The MDS analysis showing the genetic affinity among European hunter-gatherers was based on the distance matrix derived from outgroup f3-statistics, in the form 1 − f3(Mbuti.DG; pop1, pop2) and performed with classical MDS algorithm (cmdscale) implemented in R 3.5.1. The hunter-gatherers were grouped based on their geographic origins and dates (Supplementary Information, section 5). The f3-statistics were calculated with qp3Pop 435 in ADMIXTOOLS 5.1 package103.

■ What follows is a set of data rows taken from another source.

import Mathlib.Analysis.Calculus.Deriv.MeanValue
import Mathlib.Analysis.Calculus.Deriv.Inv
import Mathlib.Analysis.SpecialFunctions.Log.Deriv

/-!
# `ErgoregionBombModT` — brick R23 of line `SketchIdeator4` (zero-energy escape):
# Riccati blow-up rate and logarithmic divergence on a finite end

Route `ZeroEnergyKerrOrBomb` of the Final State Conjecture, crux
`Summit.FinalStateConjecture.FinalStateConjecture.Theses.ZeroEnergyKerrOrBomb.ErgoregionBombModT`
(stmt-FinalStateConjecture-17838), line `SketchIdeator4`, registered stub
`stub_riccatiLogDivergence` (R23, species (b): a FINITE end `b` of the parameter domain of the
confined zero-energy null geodesic).

Pure one-variable calculus.  On `[t₀, b)` we are given real functions with `φ' = u`,
`u' = w ≥ c ρ²`, `ρ' = v`, `|v| ≤ C ρ²`, `ρ > 0`, and `ρ` unbounded on `[t₀, b)`; we prove that
`φ` is unbounded above on `[t₀, b)`.  The argument:

1. RATE (`inv_le_of_riccati`): `1/ρ(t) ≤ C (b - t)` on `[t₀, b)`.  The function `1/ρ + C·id`
   has derivative `-v/ρ² + C ≥ 0`, hence is monotone; if `1/ρ(t) > C (b - t)` at some `t`,
   monotonicity bounds `ρ` on `[t, b)` and continuity bounds it on `[t₀, t]`, contradicting
   unboundedness.
2. Hence `w ≥ c ρ² ≥ κ/(b - t)²` with `κ := c/C²`.
3. `u - κ/(b - ·)` has derivative `w - κ/(b - ·)² ≥ 0`, so `u(t) ≥ A + κ/(b - t)` with
   `A := u(t₀) - κ/(b - t₀)`.
4. `φ - A·id + κ log (b - ·)` has derivative `u - A - κ/(b - ·) ≥ 0`, so
   `φ(t) ≥ φ(t₀) + A (t - t₀) + κ (log (b - t₀) - log (b - t)) → +∞` as `t → b⁻`.

Monotonicity from the sign of the derivative is Mathlib's `monotoneOn_of_hasDerivWithinAt_nonneg`
on the convex set `Set.Ico t₀ b`.  Nothing Lorentzian is imported here; the geometric inputs
(`ρ` unbounded at a finite end, the Hessian bounds) are supplied by the other bricks of the line.
-/

noncomputable section

open Set

-- summit = problem name (D-0017)
set_option linter.dupNamespace false

namespace Summit.FinalStateConjecture.FinalStateConjecture.Theorems.ErgoregionBombModT

/-- Monotonicity on `[t₀, b)` from a nonnegative derivative given pointwise on `[t₀, b)`
(a repackaging of `monotoneOn_of_hasDerivWithinAt_nonneg` for `HasDerivAt` data on `Set.Ico`). -/
private theorem monotoneOn_Ico_of_hasDerivAt_nonneg {f f' : ℝ → ℝ} {t₀ b : ℝ}
    (hf : ∀ t ∈ Ico t₀ b, HasDerivAt f (f' t) t) (hf' : ∀ t ∈ Ico t₀ b, 0 ≤ f' t) :
    MonotoneOn f (Ico t₀ b) :=
  monotoneOn_of_hasDerivWithinAt_nonneg (convex_Ico t₀ b)
    (fun t ht => (hf t ht).continuousAt.continuousWithinAt)
    (fun t ht => (hf t (interior_subset ht)).hasDerivWithinAt)
    (fun t ht => hf' t (interior_subset ht))

/-- **Riccati rate.** If `ρ > 0` on `[t₀, b)` has derivative `v` with `|v| ≤ C ρ²` (`C > 0`)
and `ρ` is unbounded on `[t₀, b)`, then `1/ρ(t) ≤ C (b - t)` for every `t ∈ [t₀, b)`. -/
private theorem inv_le_of_riccati {ρ v : ℝ → ℝ} {t₀ b C : ℝ} (hC : 0 < C)
    (hρ' : ∀ t ∈ Ico t₀ b, HasDerivAt ρ (v t) t) (hρ : ∀ t ∈ Ico t₀ b, 0 < ρ t)
    (hv : ∀ t ∈ Ico t₀ b, |v t| ≤ C * ρ t ^ 2)
    (hunb : ∀ n : ℕ, ∃ t ∈ Ico t₀ b, (n : ℝ) ≤ ρ t) :
    ∀ t ∈ Ico t₀ b, (ρ t)⁻¹ ≤ C * (b - t) := by
  intro t ht
  by_contra h
  have h : C * (b - t) < (ρ t)⁻¹ := not_le.1 h
  -- `δ` is the defect; we show `ρ ≤ max B δ⁻¹` on `[t₀, b)`, contradicting unboundedness.
  set δ := (ρ t)⁻¹ - C * (b - t) with hδ
  have hδpos : 0 < δ := sub_pos.2 h
  -- the function `1/ρ + C·id` is monotone on `[t₀, b)`
  have hmono : MonotoneOn (fun s => (ρ s)⁻¹ + s * C) (Ico t₀ b) := by
    apply monotoneOn_Ico_of_hasDerivAt_nonneg (f' := fun s => -(v s) / ρ s ^ 2 + C)
    · intro s hs
      exact ((hρ' s hs).inv (hρ s hs).ne').fun_add (hasDerivAt_mul_const C)
    · intro s hs
      have h2 : v s ≤ C * ρ s ^ 2 := (le_abs_self _).trans (hv s hs)
      have hρ2 : 0 < ρ s ^ 2 := pow_pos (hρ s hs) 2
      have h3 : v s / ρ s ^ 2 ≤ C := (div_le_iff₀ hρ2).2 h2
      rw [neg_div]
      linarith
  -- `ρ` is bounded on the compact interval `[t₀, t]`
  have hcont : ContinuousOn ρ (Icc t₀ t) := fun s hs =>
    (hρ' s ⟨hs.1, lt_of_le_of_lt hs.2 ht.2⟩).continuousAt.continuousWithinAt
  obtain ⟨B, hB⟩ := isCompact_Icc.exists_bound_of_continuousOn hcont
  -- hence `ρ ≤ max B δ⁻¹` on `[t₀, b)`
  have hbound : ∀ s ∈ Ico t₀ b, ρ s ≤ max B δ⁻¹ := by
    intro s hs
    rcases le_total s t with hst | hts
    · exact ((Real.le_norm_self _).trans (hB s ⟨hs.1, hst⟩)).trans (le_max_left _ _)
    · have hm := hmono ht hs hts
      simp only at hm
      have h1 : δ < (ρ s)⁻¹ := by
        have hsb : s * C < b * C := mul_lt_mul_of_pos_right hs.2 hC
        rw [hδ]; linarith
      exact (((lt_inv_comm₀ hδpos (hρ s hs)).1 h1).le).trans (le_max_right _ _)
  -- contradiction with unboundedness
  obtain ⟨n, hn⟩ := exists_nat_gt (max B δ⁻¹)
  obtain ⟨s, hs, hns⟩ := hunb n
  exact absurd ((hns.trans (hbound s hs)).trans_lt hn) (lt_irrefl _)

/-- **R23 (real line, species (b)): Riccati blow-up rate and logarithmic divergence.**
On `[t₀, b)`: if `φ' = u`, `u' = w ≥ c ρ²`, `ρ' = v`, `|v| ≤ C ρ²`, `ρ > 0`, and `ρ` is unbounded
on `[t₀, b)`, then `φ` is unbounded above on `[t₀, b)` (`1/ρ(t) ≤ C (b - t)`, hence
`u' ≥ c/(C²(b−t)²)`, hence `φ ≥ const + (c/C²) log(1/(b−t))`).  Elementary real analysis
(mean value theorem in the form "nonnegative derivative ⇒ monotone").  Registered stub
`stub_riccatiLogDivergence` (R23) of crux stmt-FinalStateConjecture-17838, line
`SketchIdeator4`. -/
theorem stub_riccatiLogDivergence :
    ∀ (φ u w ρ v : ℝ → ℝ) (t₀ b c C : ℝ), t₀ < b → 0 < c → 0 < C →
      (∀ t ∈ Set.Ico t₀ b, HasDerivAt φ (u t) t) →
      (∀ t ∈ Set.Ico t₀ b, HasDerivAt u (w t) t) →
      (∀ t ∈ Set.Ico t₀ b, HasDerivAt ρ (v t) t) → (∀ t ∈ Set.Ico t₀ b, 0 < ρ t) →
      (∀ t ∈ Set.Ico t₀ b, c * ρ t ^ 2 ≤ w t) →
      (∀ t ∈ Set.Ico t₀ b, |v t| ≤ C * ρ t ^ 2) →
      (∀ n : ℕ, ∃ t ∈ Set.Ico t₀ b, (n : ℝ) ≤ ρ t) →
      ∀ M : ℝ, ∃ t ∈ Set.Ico t₀ b, M < φ t := by
  intro φ u w ρ v t₀ b c C hb hc hC hφ' hu' hρ' hρ hw hv hunb M
  have ht₀ : t₀ ∈ Ico t₀ b := left_mem_Ico.2 hb
  -- Step 1: the Riccati rate
  have hrate := inv_le_of_riccati hC hρ' hρ hv hunb
  -- Step 2: `w ≥ κ / (b - t)²`
  set κ := c / C ^ 2 with hκ
  have hκpos : 0 < κ := by positivity
  have hwlow : ∀ t ∈ Ico t₀ b, κ / (b - t) ^ 2 ≤ w t := by
    intro t ht
    have hbt : 0 < b - t := sub_pos.2 ht.2
    have hρt := hρ t ht
    have h1 : 1 ≤ ρ t * (C * (b - t)) := by
      have := mul_le_mul_of_nonneg_left (hrate t ht) hρt.le
      rwa [mul_inv_cancel₀ hρt.ne'] at this
    have h2 : 1 ≤ (ρ t * (C * (b - t))) ^ 2 := one_le_pow₀ h1
    refine le_trans ?_ (hw t ht)
    rw [div_le_iff₀ (pow_pos hbt 2), hκ, div_le_iff₀ (pow_pos hC 2)]
    calc c = c * 1 := (mul_one c).symm
      _ ≤ c * (ρ t * (C * (b - t))) ^ 2 := mul_le_mul_of_nonneg_left h2 hc.le
      _ = c * ρ t ^ 2 * (b - t) ^ 2 * C ^ 2 := by ring
  -- Step 3: `u t ≥ A + κ / (b - t)`
  set A := u t₀ - κ / (b - t₀) with hA
  have hulow : ∀ t ∈ Ico t₀ b, A + κ / (b - t) ≤ u t := by
    have hmono : MonotoneOn (fun t => u t - κ * (b - t)⁻¹) (Ico t₀ b) := by
      apply monotoneOn_Ico_of_hasDerivAt_nonneg (f' := fun t => w t - κ / (b - t) ^ 2)
      · intro t ht
        have hbt : b - t ≠ 0 := (sub_pos.2 ht.2).ne'
        have h1 : HasDerivAt (fun s => (b - s)⁻¹) (-(-1) / (b - t) ^ 2) t :=
          ((hasDerivAt_id' t).const_sub b).inv hbt
        refine ((hu' t ht).fun_sub (h1.const_mul κ)).congr_deriv ?_
        ring
      · intro t ht
        have := hwlow t ht
        linarith
    intro t ht
    have hm := hmono ht₀ ht ht.1
    simp only at hm
    rw [hA, div_eq_mul_inv, div_eq_mul_inv]
    linarith
  -- Step 4: `φ t ≥ φ t₀ + A (t - t₀) + κ (log (b - t₀) - log (b - t))`
  have hφlow : ∀ t ∈ Ico t₀ b,
      φ t₀ - A * t₀ + κ * Real.log (b - t₀) ≤ φ t - A * t + κ * Real.log (b - t) := by
    have hmono : MonotoneOn (fun t => φ t - A * t + κ * Real.log (b - t)) (Ico t₀ b) := by
      apply monotoneOn_Ico_of_hasDerivAt_nonneg (f' := fun t => u t - A - κ / (b - t))
      · intro t ht
        have hbt : b - t ≠ 0 := (sub_pos.2 ht.2).ne'
        have h1 : HasDerivAt (fun s => Real.log (b - s)) ((-1) / (b - t)) t :=
          ((hasDerivAt_id' t).const_sub b).log hbt
        refine (((hφ' t ht).fun_sub (hasDerivAt_const_mul A)).fun_add
          (h1.const_mul κ)).congr_deriv ?_
        ring
      · intro t ht
        have := hulow t ht
        linarith
    intro t ht
    exact hmono ht₀ ht ht.1
  -- Conclusion: choose `t = b - δ` with `δ` small.
  set K₀ := φ t₀ - |A| * (b - t₀) + κ * Real.log (b - t₀) with hK₀
  set L := (K₀ - M) / κ - 1 with hL
  set δ := min ((b - t₀) / 2) (Real.exp L) with hδ
  have hδpos : 0 < δ := lt_min (by linarith) (Real.exp_pos L)
  have hδle : δ ≤ (b - t₀) / 2 := min_le_left _ _
  have ht : b - δ ∈ Ico t₀ b := ⟨by linarith, by linarith⟩
  refine ⟨b - δ, ht, ?_⟩
  have h1 := hφlow (b - δ) ht
  have hbδ : b - (b - δ) = δ := by ring
  rw [hbδ] at h1
  -- `log δ ≤ L`
  have hlog : Real.log δ ≤ L := by
    have := Real.log_le_log hδpos (min_le_right _ _)
    rwa [Real.log_exp] at this
  have hκlog : κ * Real.log δ ≤ K₀ - M - κ := by
    have := mul_le_mul_of_nonneg_left hlog hκpos.le
    have hLκ : κ * L = K₀ - M - κ := by
      rw [hL]; field_simp
    linarith
  -- `A (t - t₀) ≥ -|A| (b - t₀)`
  have hAt : -|A| * (b - t₀) ≤ A * (b - δ - t₀) := by
    have h3 : -|A| * (b - δ - t₀) ≤ A * (b - δ - t₀) :=
      mul_le_mul_of_nonneg_right (neg_abs_le A) (by linarith [ht.1])
    have h4 : -|A| * (b - t₀) ≤ -|A| * (b - δ - t₀) :=
      mul_le_mul_of_nonpos_left (by linarith) (neg_nonpos.2 (abs_nonneg A))
    exact h4.trans h3
  rw [hK₀] at hκlog
  nlinarith [h1, hκlog, hAt]

end Summit.FinalStateConjecture.FinalStateConjecture.Theorems.ErgoregionBombModT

The pairwise f2 distance matrix of Epigravettian-associated groups was generated with qpfstats 200 in ADMIXTOOLS 7.0.2 package, with parameters “allsnps: YES, scale: NO”, and Mbuti.DG set as the outgroup. The neighbour-joining tree was then reconstructed using the neighbour-joining method implemented in Ape 5.3 package104 of R 3.5.1.

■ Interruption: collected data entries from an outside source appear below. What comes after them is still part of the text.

/-- **LIMITING-KERNEL FORM AT THE RECORD**: node N18's letter of record `KernelStepRateOfRecord₁₃ F N θ κ θ₅ C₅` (`0 ≤ C₅`, `0 ≤ θ₅ < 1`) and the level-0 (5.10)
class of the LIMITING kernels of the merged term of record give `KernelDecayOfRecord₁₃ F N θ μ ν κ` in every direction pair — no (1.21)-existence letter needed.
[cite: Balaban1987RG1, Thm 1 p.259 and (5.10) p.293 (mechanism; nothing of the record asserted)] -/
theorem kernelDecayOfRecord₁₃_of_kernelStepRateOfRecord₁₃_of_base (θ : Stage13Params F N) {κ θ₅ C₅ E₀ : ℝ}
    (hθ0 : 0 ≤ θ₅) (hθ1 : θ₅ < 1) (hC₅ : 0 ≤ C₅) (h18 : KernelStepRateOfRecord₁₃ F N θ κ θ₅ C₅)
    (h0 : letI := θ.instVβ₁; letI := θ.instVβ₂; letI := θ.instιβ
      ∀ g ∈ Window θ.γ, ∀ (μ ν : Fin 4),
        Decay510 (kernelA F (mergedTermFamilyMatT F N (TβOfRecord₁₃ F N) (chiβOfRecord₁₃ F N θ) θ.εbg) θ.ρ8 θ.bV g 0 μ ν) E₀ κ) (μ ν : Fin 4) :
    KernelDecayOfRecord₁₃ F N θ μ ν κ := by
  letI := θ.instVβ₁; letI := θ.instVβ₂; letI := θ.instιβ
  exact kernelDecay_of_kernelStepRate_of_base F θ.ρ8 θ.bV hθ0 hθ1 hC₅ h18 h0 μ ν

The f4-statistics were calculated by qpDstat 755 with parameter “f4 mode: YES”, with the Mbuti.DG population from Africa used as outgroup in all f-statistics analyses. The tool qpAdm 810 in ADMIXTOOLS 5.1 was applied to model the ancestries of admixed populations, with “allsnps” mode and the outgroup set selection described in Supplementary Information, section 11. Admixture graphs were reconstructed using qpGraph 6450, with allsnps mode to correct for low-coverage sample and Mbuti.DG set as the outgroup. Admixture events were dated using the ancestry covariance pattern-based DATES 753 program105, with a bin size of 0.1 cM for covariance calculation and the start of exponential fitting at d ≥ 0.5cM.

Phenotypic SNP analysis

As the coverage for most ancient samples was not sufficient for diploid genotype calling, we counted the reads covering selected phenotypic SNPs on reference or alternative alleles and computed the group-based allele frequencies following a maximum likelihood approach described in Mathieson et al.37. Details on individuals involved in the analysis, read counts processing and allele frequency computation are provided in the Supplementary Information, section 12 and Supplementary Data 1.J and 3.G.

Reporting summary

Further information on research design is available in the Nature Portfolio Reporting Summary linked to this article.